# How Come



## Pierre Couture (Oct 28, 2004)

Methinks that I may have found a good bow for knuckle draggers...


----------



## Pierre Couture (Oct 28, 2004)




----------



## Rampant (May 3, 2005)

You weren't paying attention Pierre... I dropped hints about this months ago!

I've been shooting the Viper XL39 since August, and it's an awesome bow! It holds rock steady and is very accurate and forgiving, with a smooth, easy draw cycle. Speed is more than adequate for target, or you can opt for the twin cam Mamba XL39 if you feel the need for expeditious velocity!


----------



## Pierre Couture (Oct 28, 2004)

Rampant said:


> You weren't paying attention Pierre... I dropped hints about this months ago!
> 
> I've been shooting the Viper XL39 since August, and it's an awesome bow! It holds rock steady and is very accurate and forgiving, with a smooth, easy draw cycle. Speed is more than adequate for target, or you can opt for the twin cam Mamba XL39 if you feel the need for expeditious velocity!

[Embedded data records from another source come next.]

import Literature.AlgebraicGeometry.AbelianSchemes.AbelianSchemeQuotientDualPairExistsLocal
import Literature.AlgebraicGeometry.AbelianSchemes.AbelianSchemeQuotientDualPairUniversal
import HarnessLib

/-!
# The universal property of the dual pair of `A/K` from the level data: `h4` modulo (K) and (u6b) (HECKE-LINK H2, D6 junction)

Layer `Literature/AlgebraicGeometry/AbelianSchemes`, namespace `Literature.AlgebraicGeometry.AbelianSchemes.AbelianSchemeOver`.
THEOREMS ONLY; no definition, no named fact, no instance, no notation, no `sorry`.

[MumfordAV1970] §15 Thm. 1 («the dual of `A/K` is `Â/K^⊥`»), [MilneAV2008] I §8–§9: the JUNCTION of the two D6 halves —
★ `AbelianSchemeQuotientDualPairExistsLocal` (B-p08 (g10), (u1)+(u2): fpqc-local EXISTENCE of the classifying map from a
level-`n` structure `φ̂` on `Â`, the count `#K · #K′ = n^{2g}`, the unit hypothesis `hD` and the stabiliser hypothesis (K)) and ★
`AbelianSchemeQuotientDualPairUniversal` (B-p18 (g17), (α2): descent of the map and of the isomorphism, from (K) `hStab` and the
fpqc-descent hypothesis (u6b) `hdesc`) — as ONE name for the `h4` binder of ★ `dualPairOfQuotientRigidified`:

* **`universal_poincareQuotRigid_of_level (φ̂) (hn) (hcard) (hD) (hStab) (hdesc)`** — for `S` reduced and locally Noetherian, `Â`
  commutative, `n` invertible in the residue fields of `S`: the field `universal` of the dual pair `(Â/K′, 𝒫_B^{rig})` of `A/K`
  TOKEN-FOR-TOKEN, modulo exactly `hStab` (★ `hStab_of_level_of_count`, B-p09) and `hdesc` ((u6b), B-p13);
* `exists_pullback_poincareQuotRigid_iso_of_level` — its `∃` half (the `hex` of ★ `existsUnique_poincareQuotRigid_of_exists`).

Cell `hodgecm-mathlib`, HECKE-LINK socket (B) file (ii), D6 (composer B-p04 (g18) feeds `hExt`'s `h4` conjunct with this name).
HC_CM is proved only modulo the 7 printed citations until rung 0 closes; nothing here is about HC.

## References
* [MumfordAV1970] D. Mumford, *Abelian Varieties* (1970), §15 Thm. 1 (p. 143).
* [MilneAV2008] J. S. Milne, *Abelian Varieties* (2008), I §8 (pp. 36–37), I §9 Thm. 9.1 (p. 42).
-/

noncomputable section

-- `(A.baseChange f).X = (Over.pullback f).obj A.X` / `(A.X ⊗ B.X).left = A.prodLeft B` hold by `rfl` only.
set_option backward.isDefEq.respectTransparency false

universe u

open CategoryTheory CategoryTheory.Limits AlgebraicGeometry MonoidalCategory CartesianMonoidalCategory
open scoped MonObj

namespace Literature.AlgebraicGeometry.AbelianSchemes

namespace AbelianSchemeOver

open Literature.AlgebraicGeometry.RelativeSpec Literature.AlgebraicGeometry.AbelianVarieties
  Literature.AlgebraicGeometry.Motives Literature.AlgebraicGeometry.Modules

variable {S : Scheme.{u}} (A : AbelianSchemeOver S)
  {Y : Scheme.{u}} (u : S ⟶ Y) (K : Subgroup A.Sections) [IsCommMonObj A.X] {n : ℕ}
  (hK : ∀ σ : K, (σ : A.Sections) ^ n = 1)
  [Finite K] [Y.IsSeparated] [IsSeparated (A.X.hom ≫ u)] [S.IsSeparated]
  (hcov : ∀ x : A.left, ∃ O : (A.translationActionOver u K).StableAffineOpens, x ∈ O.1)
  [LocallyOfFiniteType (A.X.hom ≫ u)] [IsLocallyNoetherian Y]
  (hG : ∃ _ : GrpObj (A.quotientOver u K), IsMonHom (A.quotientMk u K hcov))
  (hsm : Smooth (A.quotientOver u K).hom) (hgc : GeometricallyConnected (A.quotientOver u K).hom)
  (D : A.DualPair) [IsAffine Y]
  (hfree : ∀ (Ω : Type u) [Field Ω] [IsAlgClosed Ω] (x : Spec (.of Ω) ⟶ A.left) (σ : K), σ ≠ 1 →
    x ≫ (A.translation (σ : A.Sections)).left ≠ x)

variable
  -- the dual side: a finite subgroup `K′ ≤ Â(S)` with the file-(i) hypotheses for `(Â, K′)`
  (K' : Subgroup D.hat.Sections) [Finite K'] [IsSeparated (D.hat.X.hom ≫ u)]
  (hcov' : ∀ x : D.hat.left, ∃ O : (D.hat.translationActionOver u K').StableAffineOpens, x ∈ O.1)
  [LocallyOfFiniteType (D.hat.X.hom ≫ u)]
  (hG' : ∃ _ : GrpObj (D.hat.quotientOver u K'), IsMonHom (D.hat.quotientMk u K' hcov'))
  (hsm' : Smooth (D.hat.quotientOver u K').hom) (hgc' : GeometricallyConnected (D.hat.quotientOver u K').hom)
  (hfree' : ∀ (Ω : Type u) [Field Ω] [IsAlgClosed Ω] (x : Spec (.of Ω) ⟶ D.hat.left) (σ : K'), σ ≠ 1 →
    x ≫ (D.hat.translation (σ : D.hat.Sections)).left ≠ x)
  -- D3b's output: a `K′`-equivariant structure on `𝒩₁` for the D3a action
  (Φ : (prodTranslationActionOver (A.quotientBy u K hcov hG hsm hgc) D.hat u K' hcov').EquivariantStructure
    (A.poincarePullback u K hK hcov hG hsm hgc D hfree))

include hfree' in
/-- **The `∃` half of the universal property of `(Â/K′, 𝒫_B^{rig})` from the level data** (= the `hex` of ★
`existsUnique_poincareQuotRigid_of_exists`): ★ `exists_pullback_poincareQuotRigid_iso_of_fpqcLocal` fed with ★
`exists_fpqcCover_pullback_poincareQuotRigid_iso_of_isLocallyNoetherian`. [cite: MumfordAV1970, §15 Thm. 1 (p. 143)]
[cite: MilneAV2008, I §9 Thm. 9.1 (p. 42)] -/
theorem exists_pullback_poincareQuotRigid_iso_of_level [IsReduced S] [IsLocallyNoetherian S] [IsCommMonObj D.hat.X] {g : ℕ}
    (φ : LevelStructure g n D.hat) (hn : ∀ s : S, (n : S.residueField s) ≠ 0) (hcard : Nat.card K * Nat.card K' = n ^ (2 * g))
    (hD : Nonempty ((Scheme.Modules.pullback (DualPair.unitHatSlice D)).obj D.P ≅ SheafOfModules.unit _))
    (hStab : ∀ {T : Scheme.{u}} (f : T ⟶ S) (a a' : T ⟶ D.hat.X.left) (ha : a ≫ D.hat.X.hom = f)
      (ha' : a' ≫ D.hat.X.hom = f),
      Nonempty ((Scheme.Modules.pullback ((A.quotientBy u K hcov hG hsm hgc).baseChangeToProd D.hat f a ha)).obj
          (A.poincarePullbackBundle u K hK hcov hG hsm hgc D hfree).L ≅
        (Scheme.Modules.pullback ((A.quotientBy u K hcov hG hsm hgc).baseChangeToProd D.hat f a' ha')).obj
          (A.poincarePullbackBundle u K hK hcov hG hsm hgc D hfree).L) →
      a ≫ (D.hat.quotientMk u K' hcov').left = a' ≫ (D.hat.quotientMk u K' hcov').left)
    (hdesc : ∀ {T₁ T : Scheme.{u}} (f : T ⟶ S) (c : T₁ ⟶ T) [IsAffineHom c] [Flat c] [Surjective c]
      (M₁ M₂ : (A.quotientBy u K hcov hG hsm hgc).RigidifiedLineBundle f),
      Nonempty ((Scheme.Modules.pullback ((A.quotientBy u K hcov hG hsm hgc).prodMap (c ≫ f) f c rfl)).obj M₁.L ≅
        (Scheme.Modules.pullback ((A.quotientBy u K hcov hG hsm hgc).prodMap (c ≫ f) f c rfl)).obj M₂.L) →
      Nonempty (M₁.L ≅ M₂.L))
    {T : Scheme.{u}} (f : T ⟶ S) (ℒ : (A.quotientBy u K hcov hG hsm hgc).RigidifiedLineBundle f) (hℒ : ℒ.FibrewisePicZero) :
    ∃ g : {g : T ⟶ (D.hat.quotientBy u K' hcov' hG' hsm' hgc').X.left //
        g ≫ (D.hat.quotientBy u K' hcov' hG' hsm' hgc').X.hom = f},
      Nonempty ((Scheme.Modules.pullback ((A.quotientBy u K hcov hG hsm hgc).baseChangeToProd
        (D.hat.quotientBy u K' hcov' hG' hsm' hgc') f g.1 g.2)).obj
          (A.poincareQuotRigid u K hK hcov hG hsm hgc D hfree K' hcov' hG' hsm' hgc' Φ) ≅ ℒ.L) :=
  A.exists_pullback_poincareQuotRigid_iso_of_fpqcLocal u K hK hcov hG hsm hgc D hfree K' hcov' hG' hsm' hgc' hfree' Φ hStab hdesc
    (fun f' ℒ' hℒ' => A.exists_fpqcCover_pullback_poincareQuotRigid_iso_of_isLocallyNoetherian u K hK hcov hG hsm hgc D hfree
      K' hcov' hG' hsm' hgc' hfree' Φ φ hn hcard hD hStab f' ℒ' hℒ') f ℒ hℒ

include hfree' in
/-- **THE UNIVERSAL PROPERTY OF `(Â/K′, 𝒫_B^{rig})` FROM THE LEVEL DATA — the `h4` binder of ★ `dualPairOfQuotientRigidified`
TOKEN-FOR-TOKEN, modulo exactly the stabiliser hypothesis (K) `hStab` and the fpqc-descent hypothesis (u6b) `hdesc`**; the other
inputs are the ambient `S` reduced and locally Noetherian with `n` invertible, `Â` commutative, a level-`n` structure `φ̂` on `Â`,
`#K · #K′ = n^{2g}` and the unit hypothesis `hD` ([MumfordAV1970] §15 Thm. 1: «the dual of `X/K` is `X̂/K^⊥`»; ★
`universal_poincareQuotRigid_of_fpqcLocal` + ★ `exists_fpqcCover_pullback_poincareQuotRigid_iso_of_isLocallyNoetherian`).
[cite: MumfordAV1970, §15 Thm. 1 (p. 143)] [cite: MilneAV2008, I §8 (pp. 36–37), I §9 Thm. 9.1 (p. 42)] -/
theorem universal_poincareQuotRigid_of_level [IsReduced S] [IsLocallyNoetherian S] [IsCommMonObj D.hat.X] {g : ℕ}
    (φ : LevelStructure g n D.hat) (hn : ∀ s : S, (n : S.residueField s) ≠ 0) (hcard : Nat.card K * Nat.card K' = n ^ (2 * g))
    (hD : Nonempty ((Scheme.Modules.pullback (DualPair.unitHatSlice D)).obj D.P ≅ SheafOfModules.unit _))
    (hStab : ∀ {T : Scheme.{u}} (f : T ⟶ S) (a a' : T ⟶ D.hat.X.left) (ha : a ≫ D.hat.X.hom = f)
      (ha' : a' ≫ D.hat.X.hom = f),
      Nonempty ((Scheme.Modules.pullback ((A.quotientBy u K hcov hG hsm hgc).baseChangeToProd D.hat f a ha)).obj
          (A.poincarePullbackBundle u K hK hcov hG hsm hgc D hfree).L ≅
        (Scheme.Modules.pullback ((A.quotientBy u K hcov hG hsm hgc).baseChangeToProd D.hat f a' ha')).obj
          (A.poincarePullbackBundle u K hK hcov hG hsm hgc D hfree).L) →
      a ≫ (D.hat.quotientMk u K' hcov').left = a' ≫ (D.hat.quotientMk u K' hcov').left)
    (hdesc : ∀ {T₁ T : Scheme.{u}} (f : T ⟶ S) (c : T₁ ⟶ T) [IsAffineHom c] [Flat c] [Surjective c]
      (M₁ M₂ : (A.quotientBy u K hcov hG hsm hgc).RigidifiedLineBundle f),
      Nonempty ((Scheme.Modules.pullback ((A.quotientBy u K hcov hG hsm hgc).prodMap (c ≫ f) f c rfl)).obj M₁.L ≅
        (Scheme.Modules.pullback ((A.quotientBy u K hcov hG hsm hgc).prodMap (c ≫ f) f c rfl)).obj M₂.L) →
      Nonempty (M₁.L ≅ M₂.L)) :
    ∀ {T : Scheme.{u}} (f : T ⟶ S) (ℒ : (A.quotientBy u K hcov hG hsm hgc).RigidifiedLineBundle f),
      ℒ.FibrewisePicZero →
      ∃! g : {g : T ⟶ (D.hat.quotientBy u K' hcov' hG' hsm' hgc').X.left //
          g ≫ (D.hat.quotientBy u K' hcov' hG' hsm' hgc').X.hom = f},
        Nonempty ((Scheme.Modules.pullback ((A.quotientBy u K hcov hG hsm hgc).baseChangeToProd
          (D.hat.quotientBy u K' hcov' hG' hsm' hgc') f g.1 g.2)).obj
            (A.poincareQuotRigid u K hK hcov hG hsm hgc D hfree K' hcov' hG' hsm' hgc' Φ) ≅ ℒ.L) :=
  A.universal_poincareQuotRigid_of_fpqcLocal u K hK hcov hG hsm hgc D hfree K' hcov' hG' hsm' hgc' hfree' Φ hStab hdesc
    fun f ℒ hℒ => A.exists_fpqcCover_pullback_poincareQuotRigid_iso_of_isLocallyNoetherian u K hK hcov hG hsm hgc D hfree
      K' hcov' hG' hsm' hgc' hfree' Φ φ hn hcard hD hStab f ℒ hℒ

end AbelianSchemeOver

end Literature.AlgebraicGeometry.AbelianSchemes

end
/-! ## §4 The uniform equivalence -/

/-- **[T2-b] UNIFORM CORE — «THE GOOD CLASS IS THE ONE WITH `κ = (−1)^n`» AT EVERY RESIDUE CHARACTERISTIC.**  For a symmetric type-(2) eigen-datum `(γ, d)` in the depth-zero
regime over the ramified eigen-field `K` with its involutions `σ` (CM, `K∕K^σ` unramified), `ι` (rationality), the norm dictionaries (nK), (nE), (rE), a linear-symmetriser seed `ω`
(`|ω| ≤ 1`, `|ω + σω| = 1`, `ιω = ω`), `L = log|γ₁ − γ₂|` and the single parity token `Even(½log|d₀| + log|d₁| + L)`: a RATIONAL GOOD vector exists **iff** `½·log|d₀| + n` is even.
This is ★ `exists_rational_good_iff_even` with the tame tokens (`|1 + γᵢ| = 1`, `δ`, `L` odd, frame parity odd) REMOVED — the criterion is ROW-INDEPENDENT (tame ∕ wild odd-order ∕
wild unit-discriminant; memo FINDING #2). [cite: Rogawski1990, §4.9 Lemma 4.9.3 p. 56, Prop. 4.9.1 (b) p. 55] [cite: Jacobowitz1962, §5, §7 Thm. 7.1, §§9–11]
[cite: SerreLocalFields1979, Ch. V §2 Prop. 3] -/
theorem exists_rational_good_iff_even_uniform (O : Subring K) (hO : ∀ x : K, x ∈ O ↔ Valued.v x ≤ 1) (σ ι : K →+* K)
    (hσσ : ∀ x, σ (σ x) = x) (hσι : ∀ x, σ (ι x) = ι (σ x)) (hσv : ∀ x, Valued.v (σ x) = Valued.v x) (hιv : ∀ x, Valued.v (ι x) = Valued.v x)
    (hnK : ∀ c : K, c ≠ 0 → σ c = c → Even (WithZero.log (Valued.v c)) → ∃ a : K, a * σ a * c = 1)
    (hnE : ∀ c : K, c ≠ 0 → σ c = c → ι c = c → (4 : ℤ) ∣ WithZero.log (Valued.v c) → ∃ a : K, ι a = a ∧ a * σ a * c = 1)
    (hrE : ∀ x : K, x ≠ 0 → ι x = x → Even (WithZero.log (Valued.v x)))
    {γ d : Fin 3 → K} (hγ1 : ∀ i, Valued.v (γ i - 1) < 1) (hσγ : ∀ i, σ (γ i) = (γ i)⁻¹) (hinj : Function.Injective γ)
    (hιγ0 : ι (γ 0) = γ 0) (hιγ1 : ι (γ 1) = γ 2) (hιγ2 : ι (γ 2) = γ 1)
    (hdσ : ∀ i, σ (d i) = d i) (hdne : ∀ i, d i ≠ 0) (hιd0 : ι (d 0) = d 0) (hιd1 : ι (d 1) = d 2)
    {ω : K} (hω : Valued.v ω ≤ 1) (hωtr : Valued.v (ω + σ ω) = 1) (hιω : ι ω = ω)
    {n : ℕ} {L : ℤ} (h01 : WithZero.log (Valued.v (γ 0 - γ 1)) = -(n : ℤ)) (h12 : WithZero.log (Valued.v (γ 1 - γ 2)) = L)
    (hd0 : Even (WithZero.log (Valued.v (d 0)))) (hΦL : Even (WithZero.log (Valued.v (d 0)) / 2 + WithZero.log (Valued.v (d 1)) + L)) :
    (∃ a : Fin 3 → K, ι (a 0) = a 0 ∧ a 2 = ι (a 1) ∧
      ((fun i => d i * a i * σ (a i) * ∏ j ∈ univ.erase i, (γ i - γ j)) ∈ Submodule.span O (Set.range fun j : Fin 3 => fun i => γ i ^ (j : ℕ)) ∧
        ∀ i, ∃ y ∈ O, y * (d i * a i * σ (a i) * ∏ j ∈ univ.erase i, (γ i - γ j)) = 1)) ↔
      Even (WithZero.log (Valued.v (d 0)) / 2 + n) := by
  have hγO : ∀ i, γ i ∈ O := fun i => (hO _).2 (v_eq_one_of_v_sub_one_lt (hγ1 i)).le
  constructor
  · rintro ⟨a, ha0, -, hgood⟩
    exact even_of_rational_good_uniform O σ ι (fun x hx => (hO x).1 hx) hσv hrE hγO hinj hιγ0 hιγ1 hιv hdne h01 ha0 hgood
  · exact exists_rational_good_of_even_uniform O hO σ ι hσσ hσι hσv hιv hnK hnE hγ1 hσγ hinj hιγ0 hιγ1 hιγ2 hdσ hdne hιd0 hιd1 hω hωtr hιω h01 h12 hd0 hΦL
include hη in
/-- **"`L_A = M^q` for a polarization `M` on `A` if and only if `A_q ⊂ K(L_A)`"**, on the lattice: the
`n`-torsion `B[n] = π(n⁻¹Λ_B)` of the sub-torus lies in `K(L_B) = π(Λ(ι_B^*L))` iff `n ∣ E(m, m')` for all
`m, m' ∈ Λ_B` (iff `E|_{Λ_B}/n` is an integral form `M`, `L_B = M^n`). [cite: LangePauly2009, §2 Prop. 2.10 (the Note), p. 6] -/
theorem subtorus_inf_torsionBy_le_iff {n : ℕ} (hn : 0 < n) :
    (↑(subtorus Φ V ⊓ torsionBy Φ n) : Set (ComplexTorus Φ)) ⊆ Set.range (subKToTorus Φ (η := η) (V := V)) ↔
      ∀ m ∈ subLattice V, ∀ m' ∈ subLattice V, ∃ k : ℤ, η ![Φ (intVec m), Φ (intVec m')] = (n : ℝ) * k := by
  have hn0 : (n : ℝ) ≠ 0 := by exact_mod_cast hn.ne'
  rw [range_subKToTorus]
  constructor
  · intro h m hm m' hm'
    -- `π(m/n) ∈ B[n] ⊆ π(Λ(ι_B^*L))`
    have hmem : proj Φ ((n : ℝ)⁻¹ • intVec m) ∈ (↑(subtorus Φ V ⊓ torsionBy Φ n) : Set (ComplexTorus Φ)) := by
      rw [SetLike.mem_coe]
      refine AddSubgroup.mem_inf.mpr ⟨(mem_subtorus_iff Φ).mpr ⟨_, V.smul_mem _ (mem_subLattice_iff.mp hm), rfl⟩,
        (proj_mem_torsionBy_iff Φ).mpr ⟨m, ?_⟩⟩
      rw [Int.cast_natCast, smul_inv_smul₀ hn0]
    obtain ⟨u, hu, hu'⟩ := h hmem
    obtain ⟨n', hn'⟩ := (proj_eq_proj_iff_exists_intVec Φ).mp hu'
    -- `m/n = u + n'` with `n' ∈ Λ ∩ V = Λ_B ⊆ Λ(ι_B^*L)`, so `m/n ∈ Λ(ι_B^*L)`
    obtain ⟨huV, -⟩ := (mem_subDualLattice_iff Φ).mp hu
    have hn'V : n' ∈ subLattice V := by
      rw [mem_subLattice_iff, show intVec n' = (n : ℝ)⁻¹ • intVec m - u by rw [hn', add_sub_cancel_left]]
      exact V.sub_mem (V.smul_mem _ (mem_subLattice_iff.mp hm)) huV
    have hdiv : (n : ℝ)⁻¹ • intVec m ∈ subDualLattice Φ η V := by
      rw [hn']
      exact Submodule.add_mem _ hu (intVec_mem_subDualLattice Φ hη hn'V)
    obtain ⟨k, hk⟩ := ((mem_subDualLattice_iff Φ).mp hdiv).2 m' hm'
    refine ⟨k, ?_⟩
    rw [map_smul, twoForm_smul_left] at hk
    rw [← hk, mul_inv_cancel_left₀ hn0]
  · rintro h _ ⟨htB, htn⟩
    obtain ⟨v, hv, rfl⟩ := (mem_subtorus_iff Φ).mp htB
    obtain ⟨m, hm⟩ := (proj_mem_torsionBy_iff Φ).mp htn
    rw [Int.cast_natCast] at hm
    -- `n v = m ∈ Λ ∩ V`
    have hmV : m ∈ subLattice V := by
      rw [mem_subLattice_iff, ← hm]; exact V.smul_mem _ hv
    refine ⟨v, (mem_subDualLattice_iff Φ).mpr ⟨hv, fun m' hm' ↦ ?_⟩, rfl⟩
    obtain ⟨k, hk⟩ := h m hmV m' hm'
    refine ⟨k, ?_⟩
    have hv' : v = (n : ℝ)⁻¹ • intVec m := by rw [← hm, inv_smul_smul₀ hn0]
    rw [hv', map_smul, twoForm_smul_left, hk, inv_mul_cancel_left₀ hn0]

/-- **`K(M) = K(L_A)/A_q`, the kernel**: when `B[n] ⊂ K(L_B)` (divisibility), the kernel of multiplication by
`n` on `K(L_B)` — `K(L_B) ∩ X[n]` — is exactly `B[n]` (so `t ↦ n · t` induces `K(L_B)/B[n] ≃ n · K(L_B) = K(M)`,
`image_proj_divDual_eq`). [cite: LangePauly2009, §2 Prop. 2.10 ("In this case `K(M) = K(L_A)/A_q`"), p. 6] -/
theorem range_subKToTorus_inter_torsionBy_eq {n : ℕ}
    (hdiv : (↑(subtorus Φ V ⊓ torsionBy Φ n) : Set (ComplexTorus Φ)) ⊆ Set.range (subKToTorus Φ (η := η) (V := V))) :
    Set.range (subKToTorus Φ (η := η) (V := V)) ∩ ↑(torsionBy Φ (n : ℤ)) = ↑(subtorus Φ V ⊓ torsionBy Φ n) := by
  refine Set.Subset.antisymm ?_ fun t ht ↦ ⟨hdiv ht, (AddSubgroup.mem_inf.mp ht).2⟩
  rintro t ⟨htK, htn⟩
  rw [range_subKToTorus] at htK
  obtain ⟨v, hv, rfl⟩ := htK
  exact AddSubgroup.mem_inf.mpr ⟨(mem_subtorus_iff Φ).mpr ⟨v, ((mem_subDualLattice_iff Φ).mp hv).1, rfl⟩, htn⟩

/-- **Proposition 2.10 (a), as printed: `K(M) = u(K(L))`** — if `L_B = M^e`, `e = e(B)` (`B[e] ⊂ K(L_B)`, i.e.
`e ∣ E(Λ_B, Λ_B)`), then `K(M) = π{v ∈ V ∣ E(v, Λ_B) ⊆ eℤ}` equals `N_B(K(L))` as subsets of `B ⊂ X`.  (The
identity holds for every pair; the divisibility only makes `M` a polarisation of `B`.)
[cite: LangePauly2009, §2 Prop. 2.10 (a), p. 6] -/
theorem image_proj_divDual_eq_image_normEndoInt_kerPhiH {G : Matrix ι ι ℤ}
    (hG : G.map (Int.cast : ℤ → ℝ) = latticeGram Φ η) :
    proj Φ '' {v : ι → ℝ | v ∈ V ∧ ∀ m ∈ subLattice V, ∃ k : ℤ,
        η ![Φ v, Φ (intVec m)] = (subExponent Φ η V : ℝ) * k} =
      mapMatrix Φ Φ (normEndoInt Φ hη hV hVc) '' (kerPhiH Φ G : Set (ComplexTorus Φ)) := by
  rw [image_proj_divDual_eq Φ (subExponent_pos Φ hη hV hVc), image_normEndoInt_kerPhiH_eq Φ hη hV hVc hG]

end Divisible

end ComplexTorus

end Literature.Geometry.Kaehler

end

Good to know Nigel. Thinking it could make a good bow for finger shooting at about 30.5-31 " DL...


----------



## Pierre Couture (Oct 28, 2004)

Does the draw stop allow to adjust the let-off?


----------



## Rampant (May 3, 2005)

Yes there's a few guys on here that have shown interest in the XL39s as finger bows. 
The draw stop on the one cam can be used to vary the let off a little, but there are no auxiliary draw stops on the twin cam. Small changes can be made on either bow by adjusting cam rotation, and varying the diameter of the cables can also change letoff slightly.


----------



## Pierre Couture (Oct 28, 2004)

I received an email from APA yesterday stating that the let-off wouldn't change on the Viper with the draw stop, and that only the width of the valley would be affected... if the let-off can be brought closer to 65%, that would be perfect for me.


----------



## peregrine82 (Aug 25, 2007)

I have owned a few APA's and worked on a whole lot more. One constant that they all shared was draw lengths consistently 3/4 of an inch long. Has this issue been addressed and are the 12's going to be much closer to the advertised length? The new 39 dual cam looks like a great target rig and should be perfect for 3D. The let off at 75% is a little higher than I like but I can live with that. I just need to know if I want my DL (28 1/4) do I need a 271/2 mod.


----------



## sagitarius (Sep 11, 2007)

peregrine82 said:


> I have owned a few APA's and worked on a whole lot more. One constant that they all shared was draw lengths consistently 3/4 of an inch long. Has this issue been addressed and are the 12's going to be much closer to the advertised length? The new 39 dual cam looks like a great target rig and should be perfect for 3D. The let off at 75% is a little higher than I like but I can live with that. I just need to know if I want my DL (28 1/4) do I need a 271/2 mod.


I would like to know about this as well. When I bought my King Cobra a couple years ago I had to go back to the archery shop and get mods for an inch shorter draw. And the dick that owns the shop charged me like $30 for the mods after I had just spent nearly two grand on 2 bows and accessories. There was a couple other things that made me unhappy with his service as well, Last time I was in his shop.

Anyways, my point is it would be nice to know what Draw Length to order your bow in the first time.


----------



## Rampant (May 3, 2005)

Despite the fact that I'm closely associated with the factory, I disagree with the assertion that the position of the draw stop won't affect letoff. If you're stopping cam rotation before you drop all the way into the valley, then the percentage of letoff has to be reduced. Draw stop coupled with varying cam rotation absolutely will affect letoff.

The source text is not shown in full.